YOUR TASK. When you reach the line that contains "(certB3H8_of_modelIdentification_of_coords hK1c hE6c" in the entries below, begin returning lines exactly as written and continue through the last one.

....

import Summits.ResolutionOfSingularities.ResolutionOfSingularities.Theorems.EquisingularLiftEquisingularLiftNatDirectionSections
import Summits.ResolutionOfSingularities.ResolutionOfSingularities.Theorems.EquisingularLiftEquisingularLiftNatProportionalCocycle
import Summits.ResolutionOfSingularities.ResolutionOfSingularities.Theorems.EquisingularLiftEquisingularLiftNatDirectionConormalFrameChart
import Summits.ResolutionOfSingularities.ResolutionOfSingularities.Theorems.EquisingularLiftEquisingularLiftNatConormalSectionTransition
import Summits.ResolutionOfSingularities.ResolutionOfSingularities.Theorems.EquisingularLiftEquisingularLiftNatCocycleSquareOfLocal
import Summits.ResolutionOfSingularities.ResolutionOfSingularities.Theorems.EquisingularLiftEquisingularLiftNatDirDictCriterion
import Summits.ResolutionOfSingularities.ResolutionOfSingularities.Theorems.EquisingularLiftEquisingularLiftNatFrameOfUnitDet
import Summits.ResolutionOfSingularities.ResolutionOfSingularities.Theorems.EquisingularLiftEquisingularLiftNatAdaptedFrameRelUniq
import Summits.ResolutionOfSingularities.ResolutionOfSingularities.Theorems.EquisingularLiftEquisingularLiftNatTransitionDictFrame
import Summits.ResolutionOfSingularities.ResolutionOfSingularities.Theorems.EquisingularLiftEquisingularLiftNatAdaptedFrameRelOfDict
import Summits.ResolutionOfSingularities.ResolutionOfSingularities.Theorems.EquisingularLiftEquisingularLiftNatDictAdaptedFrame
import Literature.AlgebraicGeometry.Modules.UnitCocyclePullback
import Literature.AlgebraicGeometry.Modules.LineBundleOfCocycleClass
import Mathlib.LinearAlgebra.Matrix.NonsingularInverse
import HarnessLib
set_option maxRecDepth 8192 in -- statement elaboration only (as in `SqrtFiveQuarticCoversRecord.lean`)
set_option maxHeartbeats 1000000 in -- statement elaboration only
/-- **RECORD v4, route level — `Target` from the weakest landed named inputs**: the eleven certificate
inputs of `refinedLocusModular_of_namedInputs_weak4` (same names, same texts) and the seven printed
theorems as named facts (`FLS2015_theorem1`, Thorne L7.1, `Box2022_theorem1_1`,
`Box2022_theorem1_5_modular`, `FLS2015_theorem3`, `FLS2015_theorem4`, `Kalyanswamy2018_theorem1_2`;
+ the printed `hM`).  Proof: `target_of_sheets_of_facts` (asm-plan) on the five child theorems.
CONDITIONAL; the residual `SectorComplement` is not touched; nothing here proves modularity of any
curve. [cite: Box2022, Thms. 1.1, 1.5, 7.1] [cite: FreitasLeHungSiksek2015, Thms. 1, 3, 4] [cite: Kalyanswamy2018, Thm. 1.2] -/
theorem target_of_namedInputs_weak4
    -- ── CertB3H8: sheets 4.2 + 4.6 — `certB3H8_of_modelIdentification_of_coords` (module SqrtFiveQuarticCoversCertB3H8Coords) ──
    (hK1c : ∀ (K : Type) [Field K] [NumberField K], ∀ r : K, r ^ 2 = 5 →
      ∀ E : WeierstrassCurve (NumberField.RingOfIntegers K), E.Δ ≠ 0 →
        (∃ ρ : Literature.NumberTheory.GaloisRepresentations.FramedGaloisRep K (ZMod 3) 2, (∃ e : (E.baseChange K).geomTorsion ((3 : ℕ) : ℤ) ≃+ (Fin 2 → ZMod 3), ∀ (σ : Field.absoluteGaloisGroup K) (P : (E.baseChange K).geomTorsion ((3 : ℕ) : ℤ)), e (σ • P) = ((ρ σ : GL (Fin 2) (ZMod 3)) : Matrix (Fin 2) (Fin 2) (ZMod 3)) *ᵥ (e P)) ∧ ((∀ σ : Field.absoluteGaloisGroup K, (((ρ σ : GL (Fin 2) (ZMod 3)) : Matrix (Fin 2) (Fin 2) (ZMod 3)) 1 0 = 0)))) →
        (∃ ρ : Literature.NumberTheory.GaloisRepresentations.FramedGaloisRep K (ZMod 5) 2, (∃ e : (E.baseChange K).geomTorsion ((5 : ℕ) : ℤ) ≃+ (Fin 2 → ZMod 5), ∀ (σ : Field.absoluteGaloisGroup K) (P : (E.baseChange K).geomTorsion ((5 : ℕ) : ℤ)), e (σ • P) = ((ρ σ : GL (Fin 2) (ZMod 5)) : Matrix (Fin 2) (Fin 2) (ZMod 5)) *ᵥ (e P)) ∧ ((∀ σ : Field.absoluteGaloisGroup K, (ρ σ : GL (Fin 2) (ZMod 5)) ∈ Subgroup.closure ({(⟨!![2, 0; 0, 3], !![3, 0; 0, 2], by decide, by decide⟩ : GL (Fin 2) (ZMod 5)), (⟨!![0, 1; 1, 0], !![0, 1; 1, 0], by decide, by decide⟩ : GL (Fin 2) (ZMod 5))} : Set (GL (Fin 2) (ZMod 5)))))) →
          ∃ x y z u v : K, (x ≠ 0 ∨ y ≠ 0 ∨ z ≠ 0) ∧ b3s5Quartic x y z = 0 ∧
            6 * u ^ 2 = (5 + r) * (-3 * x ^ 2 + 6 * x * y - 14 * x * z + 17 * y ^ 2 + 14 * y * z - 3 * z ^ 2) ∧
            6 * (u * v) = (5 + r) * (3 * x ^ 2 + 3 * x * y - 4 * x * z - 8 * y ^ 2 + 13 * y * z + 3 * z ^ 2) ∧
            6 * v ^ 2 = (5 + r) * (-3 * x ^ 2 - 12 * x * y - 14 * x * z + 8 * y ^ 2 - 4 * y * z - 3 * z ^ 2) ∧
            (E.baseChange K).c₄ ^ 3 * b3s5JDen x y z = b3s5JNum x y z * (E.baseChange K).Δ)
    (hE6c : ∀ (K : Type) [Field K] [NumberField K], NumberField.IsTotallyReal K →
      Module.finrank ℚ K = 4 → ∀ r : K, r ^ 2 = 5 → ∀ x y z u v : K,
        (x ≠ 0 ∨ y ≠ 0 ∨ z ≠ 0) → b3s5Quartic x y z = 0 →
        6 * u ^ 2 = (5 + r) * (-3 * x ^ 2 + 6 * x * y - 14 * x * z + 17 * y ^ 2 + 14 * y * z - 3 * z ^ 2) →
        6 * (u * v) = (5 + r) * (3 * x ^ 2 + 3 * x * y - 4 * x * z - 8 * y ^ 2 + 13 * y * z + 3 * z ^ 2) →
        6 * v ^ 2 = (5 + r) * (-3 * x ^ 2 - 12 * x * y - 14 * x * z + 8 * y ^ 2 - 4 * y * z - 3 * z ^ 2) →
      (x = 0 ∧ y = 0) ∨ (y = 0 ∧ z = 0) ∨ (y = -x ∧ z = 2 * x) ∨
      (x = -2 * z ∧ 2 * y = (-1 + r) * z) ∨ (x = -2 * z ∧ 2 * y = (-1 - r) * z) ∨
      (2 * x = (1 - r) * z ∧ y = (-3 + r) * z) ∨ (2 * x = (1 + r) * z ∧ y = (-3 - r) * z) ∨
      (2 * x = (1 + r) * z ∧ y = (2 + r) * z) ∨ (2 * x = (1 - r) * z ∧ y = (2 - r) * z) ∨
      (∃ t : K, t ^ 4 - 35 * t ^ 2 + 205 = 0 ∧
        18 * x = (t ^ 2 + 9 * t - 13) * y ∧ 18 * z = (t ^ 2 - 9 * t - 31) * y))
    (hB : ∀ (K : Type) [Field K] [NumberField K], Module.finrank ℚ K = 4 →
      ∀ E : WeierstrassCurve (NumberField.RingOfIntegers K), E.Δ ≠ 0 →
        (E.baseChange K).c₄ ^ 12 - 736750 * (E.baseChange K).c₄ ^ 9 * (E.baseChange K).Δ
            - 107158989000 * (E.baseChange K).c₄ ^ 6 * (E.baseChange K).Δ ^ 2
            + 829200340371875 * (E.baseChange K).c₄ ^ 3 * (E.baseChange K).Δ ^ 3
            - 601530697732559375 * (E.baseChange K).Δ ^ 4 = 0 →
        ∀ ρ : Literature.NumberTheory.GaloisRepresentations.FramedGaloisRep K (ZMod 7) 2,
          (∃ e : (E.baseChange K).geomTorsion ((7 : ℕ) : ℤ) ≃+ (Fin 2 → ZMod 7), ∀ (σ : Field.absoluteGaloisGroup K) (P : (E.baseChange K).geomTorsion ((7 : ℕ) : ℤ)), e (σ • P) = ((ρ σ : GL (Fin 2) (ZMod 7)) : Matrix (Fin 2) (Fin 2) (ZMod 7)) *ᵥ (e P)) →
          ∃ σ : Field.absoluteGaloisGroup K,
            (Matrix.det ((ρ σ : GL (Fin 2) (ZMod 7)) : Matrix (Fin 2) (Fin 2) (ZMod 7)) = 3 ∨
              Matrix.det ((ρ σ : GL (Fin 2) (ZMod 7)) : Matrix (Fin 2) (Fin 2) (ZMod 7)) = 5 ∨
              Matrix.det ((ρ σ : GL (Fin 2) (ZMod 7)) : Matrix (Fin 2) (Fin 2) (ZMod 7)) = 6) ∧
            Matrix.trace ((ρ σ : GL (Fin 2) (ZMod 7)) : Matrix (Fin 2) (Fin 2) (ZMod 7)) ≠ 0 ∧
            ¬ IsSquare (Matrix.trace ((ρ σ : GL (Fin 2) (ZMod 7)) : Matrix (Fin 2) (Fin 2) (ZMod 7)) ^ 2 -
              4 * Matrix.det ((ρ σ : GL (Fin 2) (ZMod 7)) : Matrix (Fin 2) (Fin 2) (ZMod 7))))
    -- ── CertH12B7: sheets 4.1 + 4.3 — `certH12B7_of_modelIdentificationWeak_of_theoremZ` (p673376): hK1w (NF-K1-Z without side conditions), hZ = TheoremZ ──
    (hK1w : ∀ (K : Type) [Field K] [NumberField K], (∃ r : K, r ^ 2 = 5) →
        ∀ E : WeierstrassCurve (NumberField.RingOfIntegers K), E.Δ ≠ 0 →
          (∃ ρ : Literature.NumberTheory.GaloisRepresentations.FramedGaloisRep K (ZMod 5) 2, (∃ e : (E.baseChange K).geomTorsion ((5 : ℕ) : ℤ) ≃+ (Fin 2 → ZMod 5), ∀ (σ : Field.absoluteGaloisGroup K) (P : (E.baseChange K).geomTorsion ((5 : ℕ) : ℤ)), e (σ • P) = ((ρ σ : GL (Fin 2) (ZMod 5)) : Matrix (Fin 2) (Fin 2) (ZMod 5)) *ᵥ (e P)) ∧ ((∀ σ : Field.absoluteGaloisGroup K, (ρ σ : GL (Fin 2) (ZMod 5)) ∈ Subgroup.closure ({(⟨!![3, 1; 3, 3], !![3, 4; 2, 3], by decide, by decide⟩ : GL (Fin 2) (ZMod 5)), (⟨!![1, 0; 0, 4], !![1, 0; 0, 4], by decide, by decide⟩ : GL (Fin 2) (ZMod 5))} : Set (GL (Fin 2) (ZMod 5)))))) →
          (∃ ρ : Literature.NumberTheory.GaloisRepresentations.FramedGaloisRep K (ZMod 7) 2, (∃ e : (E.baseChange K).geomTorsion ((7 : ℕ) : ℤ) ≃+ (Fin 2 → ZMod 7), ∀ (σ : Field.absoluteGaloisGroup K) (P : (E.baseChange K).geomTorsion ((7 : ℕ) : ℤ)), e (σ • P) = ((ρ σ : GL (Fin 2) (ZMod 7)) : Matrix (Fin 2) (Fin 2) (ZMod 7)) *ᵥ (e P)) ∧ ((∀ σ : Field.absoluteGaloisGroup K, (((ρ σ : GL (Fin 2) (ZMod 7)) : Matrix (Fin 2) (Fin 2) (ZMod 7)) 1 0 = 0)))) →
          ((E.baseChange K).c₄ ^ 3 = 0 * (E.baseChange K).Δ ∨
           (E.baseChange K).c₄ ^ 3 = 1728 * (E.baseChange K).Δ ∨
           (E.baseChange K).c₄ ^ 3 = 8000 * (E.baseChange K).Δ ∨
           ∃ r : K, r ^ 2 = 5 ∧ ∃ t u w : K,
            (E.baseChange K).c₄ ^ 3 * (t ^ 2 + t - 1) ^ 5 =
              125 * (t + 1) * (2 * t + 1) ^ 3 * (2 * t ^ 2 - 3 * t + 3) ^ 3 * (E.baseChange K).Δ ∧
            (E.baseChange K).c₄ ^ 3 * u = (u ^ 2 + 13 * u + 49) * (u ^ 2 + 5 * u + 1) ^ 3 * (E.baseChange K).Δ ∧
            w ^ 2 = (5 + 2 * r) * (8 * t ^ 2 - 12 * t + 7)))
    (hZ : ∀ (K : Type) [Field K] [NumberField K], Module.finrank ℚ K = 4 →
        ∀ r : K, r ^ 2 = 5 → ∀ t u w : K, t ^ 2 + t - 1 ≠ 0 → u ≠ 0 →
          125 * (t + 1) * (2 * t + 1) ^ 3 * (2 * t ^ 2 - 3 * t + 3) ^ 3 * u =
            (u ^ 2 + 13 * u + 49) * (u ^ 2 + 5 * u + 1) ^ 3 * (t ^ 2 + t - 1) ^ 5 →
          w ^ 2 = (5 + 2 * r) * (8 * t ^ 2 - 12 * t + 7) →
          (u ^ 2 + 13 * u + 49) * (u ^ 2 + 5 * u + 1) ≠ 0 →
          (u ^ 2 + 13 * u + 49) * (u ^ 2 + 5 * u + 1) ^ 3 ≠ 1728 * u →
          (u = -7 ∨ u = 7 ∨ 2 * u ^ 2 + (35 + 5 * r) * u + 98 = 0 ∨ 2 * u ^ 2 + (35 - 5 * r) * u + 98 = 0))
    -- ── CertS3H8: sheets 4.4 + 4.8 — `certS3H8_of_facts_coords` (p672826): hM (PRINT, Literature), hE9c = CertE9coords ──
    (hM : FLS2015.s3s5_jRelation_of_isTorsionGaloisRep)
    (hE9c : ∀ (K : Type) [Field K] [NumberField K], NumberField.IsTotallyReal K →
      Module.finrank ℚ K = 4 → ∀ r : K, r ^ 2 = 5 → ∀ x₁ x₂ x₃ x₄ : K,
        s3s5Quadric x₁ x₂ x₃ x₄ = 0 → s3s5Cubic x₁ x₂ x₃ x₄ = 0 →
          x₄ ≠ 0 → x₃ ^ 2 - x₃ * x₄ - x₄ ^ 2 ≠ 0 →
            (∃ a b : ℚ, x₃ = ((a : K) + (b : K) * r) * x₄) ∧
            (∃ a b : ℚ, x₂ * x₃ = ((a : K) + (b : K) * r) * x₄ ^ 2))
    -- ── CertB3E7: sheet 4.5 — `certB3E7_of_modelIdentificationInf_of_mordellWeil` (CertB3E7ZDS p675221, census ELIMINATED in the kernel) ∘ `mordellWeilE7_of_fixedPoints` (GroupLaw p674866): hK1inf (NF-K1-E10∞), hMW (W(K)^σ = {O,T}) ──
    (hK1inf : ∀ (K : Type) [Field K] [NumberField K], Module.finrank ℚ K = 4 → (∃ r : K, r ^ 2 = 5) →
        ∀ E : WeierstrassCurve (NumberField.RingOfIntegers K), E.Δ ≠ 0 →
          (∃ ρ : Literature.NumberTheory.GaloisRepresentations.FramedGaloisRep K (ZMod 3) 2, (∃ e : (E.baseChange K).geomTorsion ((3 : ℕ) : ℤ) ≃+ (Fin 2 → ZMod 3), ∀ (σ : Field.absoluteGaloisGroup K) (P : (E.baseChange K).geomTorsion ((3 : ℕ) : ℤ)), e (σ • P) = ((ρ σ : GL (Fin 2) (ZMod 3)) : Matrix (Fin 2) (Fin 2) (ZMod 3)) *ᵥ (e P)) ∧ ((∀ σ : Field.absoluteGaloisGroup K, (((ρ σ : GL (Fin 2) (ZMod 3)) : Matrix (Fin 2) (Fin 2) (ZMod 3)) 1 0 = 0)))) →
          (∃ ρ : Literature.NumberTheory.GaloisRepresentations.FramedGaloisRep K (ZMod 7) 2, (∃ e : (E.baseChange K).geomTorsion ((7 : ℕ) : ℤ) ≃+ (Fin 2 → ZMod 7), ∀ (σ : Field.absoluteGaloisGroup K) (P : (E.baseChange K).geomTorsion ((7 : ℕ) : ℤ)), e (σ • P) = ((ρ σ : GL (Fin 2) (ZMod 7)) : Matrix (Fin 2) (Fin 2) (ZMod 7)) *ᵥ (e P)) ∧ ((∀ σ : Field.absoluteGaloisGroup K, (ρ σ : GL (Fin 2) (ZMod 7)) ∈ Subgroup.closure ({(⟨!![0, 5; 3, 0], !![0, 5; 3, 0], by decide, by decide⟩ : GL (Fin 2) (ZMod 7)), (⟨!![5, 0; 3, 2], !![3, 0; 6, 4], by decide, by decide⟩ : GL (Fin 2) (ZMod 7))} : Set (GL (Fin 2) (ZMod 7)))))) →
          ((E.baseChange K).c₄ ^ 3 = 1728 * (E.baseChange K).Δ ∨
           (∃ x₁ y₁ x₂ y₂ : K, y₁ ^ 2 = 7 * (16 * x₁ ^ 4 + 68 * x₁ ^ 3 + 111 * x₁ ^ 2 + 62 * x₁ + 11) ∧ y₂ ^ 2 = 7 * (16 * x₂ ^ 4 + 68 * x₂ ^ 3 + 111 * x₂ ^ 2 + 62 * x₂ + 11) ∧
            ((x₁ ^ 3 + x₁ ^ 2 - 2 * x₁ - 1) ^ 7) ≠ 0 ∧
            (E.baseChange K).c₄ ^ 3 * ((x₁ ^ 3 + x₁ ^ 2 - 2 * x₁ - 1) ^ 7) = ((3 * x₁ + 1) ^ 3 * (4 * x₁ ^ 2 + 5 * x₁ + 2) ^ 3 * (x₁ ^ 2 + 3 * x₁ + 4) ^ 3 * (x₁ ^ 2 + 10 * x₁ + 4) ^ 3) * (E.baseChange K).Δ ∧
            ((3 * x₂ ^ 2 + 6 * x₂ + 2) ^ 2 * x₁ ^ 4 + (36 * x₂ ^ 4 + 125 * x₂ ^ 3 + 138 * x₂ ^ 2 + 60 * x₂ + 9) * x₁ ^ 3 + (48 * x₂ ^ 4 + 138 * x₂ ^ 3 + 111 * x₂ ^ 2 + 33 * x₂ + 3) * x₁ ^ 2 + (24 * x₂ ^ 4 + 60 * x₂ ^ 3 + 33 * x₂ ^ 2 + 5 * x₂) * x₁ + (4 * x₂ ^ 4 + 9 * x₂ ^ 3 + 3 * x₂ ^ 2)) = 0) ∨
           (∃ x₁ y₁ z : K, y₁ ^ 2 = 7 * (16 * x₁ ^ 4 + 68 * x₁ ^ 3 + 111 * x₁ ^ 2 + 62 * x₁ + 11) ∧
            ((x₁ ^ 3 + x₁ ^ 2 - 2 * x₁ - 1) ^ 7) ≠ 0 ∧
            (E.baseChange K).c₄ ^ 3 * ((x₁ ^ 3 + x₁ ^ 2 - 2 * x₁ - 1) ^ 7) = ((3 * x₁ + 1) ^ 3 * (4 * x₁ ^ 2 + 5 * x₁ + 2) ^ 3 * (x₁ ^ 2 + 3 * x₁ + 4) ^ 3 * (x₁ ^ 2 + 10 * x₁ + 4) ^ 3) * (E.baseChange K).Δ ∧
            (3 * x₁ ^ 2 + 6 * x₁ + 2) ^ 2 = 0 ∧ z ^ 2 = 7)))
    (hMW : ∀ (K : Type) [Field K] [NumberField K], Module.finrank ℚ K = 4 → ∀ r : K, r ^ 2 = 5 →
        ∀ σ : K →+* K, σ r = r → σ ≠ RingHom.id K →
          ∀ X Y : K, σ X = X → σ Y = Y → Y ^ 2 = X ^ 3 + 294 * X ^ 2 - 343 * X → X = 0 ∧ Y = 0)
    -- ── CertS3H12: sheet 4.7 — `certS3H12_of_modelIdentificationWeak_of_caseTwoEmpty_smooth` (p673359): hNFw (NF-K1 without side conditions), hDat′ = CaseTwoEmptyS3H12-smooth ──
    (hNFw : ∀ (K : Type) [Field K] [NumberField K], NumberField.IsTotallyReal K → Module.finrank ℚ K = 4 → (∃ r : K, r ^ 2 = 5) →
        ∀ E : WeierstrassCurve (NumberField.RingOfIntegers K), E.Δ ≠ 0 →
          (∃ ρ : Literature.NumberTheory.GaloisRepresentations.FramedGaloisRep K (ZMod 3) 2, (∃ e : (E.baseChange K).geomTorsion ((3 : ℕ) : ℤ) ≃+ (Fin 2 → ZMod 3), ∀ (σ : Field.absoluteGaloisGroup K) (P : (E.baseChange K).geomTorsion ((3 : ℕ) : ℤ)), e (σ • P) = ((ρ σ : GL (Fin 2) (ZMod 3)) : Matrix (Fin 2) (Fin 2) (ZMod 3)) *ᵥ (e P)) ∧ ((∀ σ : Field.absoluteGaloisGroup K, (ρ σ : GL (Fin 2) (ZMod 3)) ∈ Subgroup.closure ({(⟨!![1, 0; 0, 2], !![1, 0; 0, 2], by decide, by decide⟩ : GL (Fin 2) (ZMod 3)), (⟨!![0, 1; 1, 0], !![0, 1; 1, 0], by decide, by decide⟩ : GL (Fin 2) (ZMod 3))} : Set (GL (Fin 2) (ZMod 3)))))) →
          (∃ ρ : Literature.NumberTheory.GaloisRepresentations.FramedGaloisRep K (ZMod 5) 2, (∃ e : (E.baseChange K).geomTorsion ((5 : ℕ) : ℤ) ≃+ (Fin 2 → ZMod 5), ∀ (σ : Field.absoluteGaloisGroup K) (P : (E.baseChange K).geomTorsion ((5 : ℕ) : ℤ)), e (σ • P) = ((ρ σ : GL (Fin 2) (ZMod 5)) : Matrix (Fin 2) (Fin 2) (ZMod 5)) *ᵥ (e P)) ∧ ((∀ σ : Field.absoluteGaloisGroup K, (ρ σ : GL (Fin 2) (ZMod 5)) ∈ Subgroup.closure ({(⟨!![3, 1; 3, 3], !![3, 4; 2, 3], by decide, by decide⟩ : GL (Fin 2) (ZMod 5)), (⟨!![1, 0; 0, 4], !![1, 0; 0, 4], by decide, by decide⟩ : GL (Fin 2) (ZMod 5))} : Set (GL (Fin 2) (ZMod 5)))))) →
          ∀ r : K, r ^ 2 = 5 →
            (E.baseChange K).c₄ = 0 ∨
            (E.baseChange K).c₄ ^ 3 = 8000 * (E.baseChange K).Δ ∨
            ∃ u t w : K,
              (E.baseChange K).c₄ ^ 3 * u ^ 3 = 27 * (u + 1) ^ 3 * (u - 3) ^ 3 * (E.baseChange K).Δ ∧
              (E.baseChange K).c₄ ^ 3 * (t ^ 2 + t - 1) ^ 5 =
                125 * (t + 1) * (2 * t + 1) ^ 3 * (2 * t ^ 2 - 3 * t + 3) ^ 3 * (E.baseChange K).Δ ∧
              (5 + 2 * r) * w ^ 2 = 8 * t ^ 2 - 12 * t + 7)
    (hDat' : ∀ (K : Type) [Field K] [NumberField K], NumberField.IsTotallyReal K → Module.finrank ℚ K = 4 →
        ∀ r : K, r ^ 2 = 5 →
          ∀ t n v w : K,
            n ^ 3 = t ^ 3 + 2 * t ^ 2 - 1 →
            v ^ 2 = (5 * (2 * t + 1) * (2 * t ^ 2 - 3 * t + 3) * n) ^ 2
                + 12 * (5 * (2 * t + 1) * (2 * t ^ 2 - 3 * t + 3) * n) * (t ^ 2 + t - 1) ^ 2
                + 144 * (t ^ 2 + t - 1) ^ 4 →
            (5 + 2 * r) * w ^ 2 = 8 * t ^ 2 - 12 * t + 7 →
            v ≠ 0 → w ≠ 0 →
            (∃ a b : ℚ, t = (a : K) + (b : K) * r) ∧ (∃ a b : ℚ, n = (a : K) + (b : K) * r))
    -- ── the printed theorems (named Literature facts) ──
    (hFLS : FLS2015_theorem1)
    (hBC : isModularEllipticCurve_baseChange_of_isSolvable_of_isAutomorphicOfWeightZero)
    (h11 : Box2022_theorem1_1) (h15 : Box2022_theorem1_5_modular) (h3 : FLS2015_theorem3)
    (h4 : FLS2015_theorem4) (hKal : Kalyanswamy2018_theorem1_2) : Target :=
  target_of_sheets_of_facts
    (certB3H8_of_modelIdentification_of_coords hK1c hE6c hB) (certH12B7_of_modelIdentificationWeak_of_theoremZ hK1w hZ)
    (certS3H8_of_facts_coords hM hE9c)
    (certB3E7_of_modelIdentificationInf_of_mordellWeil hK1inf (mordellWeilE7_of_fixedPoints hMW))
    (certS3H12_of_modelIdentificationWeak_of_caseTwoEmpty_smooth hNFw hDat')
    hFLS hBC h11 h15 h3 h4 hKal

....

WRITTEN RESPONSE.
    (certB3H8_of_modelIdentification_of_coords hK1c hE6c hB) (certH12B7_of_modelIdentificationWeak_of_theoremZ hK1w hZ)
    (certS3H8_of_facts_coords hM hE9c)
    (certB3E7_of_modelIdentificationInf_of_mordellWeil hK1inf (mordellWeilE7_of_fixedPoints hMW))
    (certS3H12_of_modelIdentificationWeak_of_caseTwoEmpty_smooth hNFw hDat')
    hFLS hBC h11 h15 h3 h4 hKal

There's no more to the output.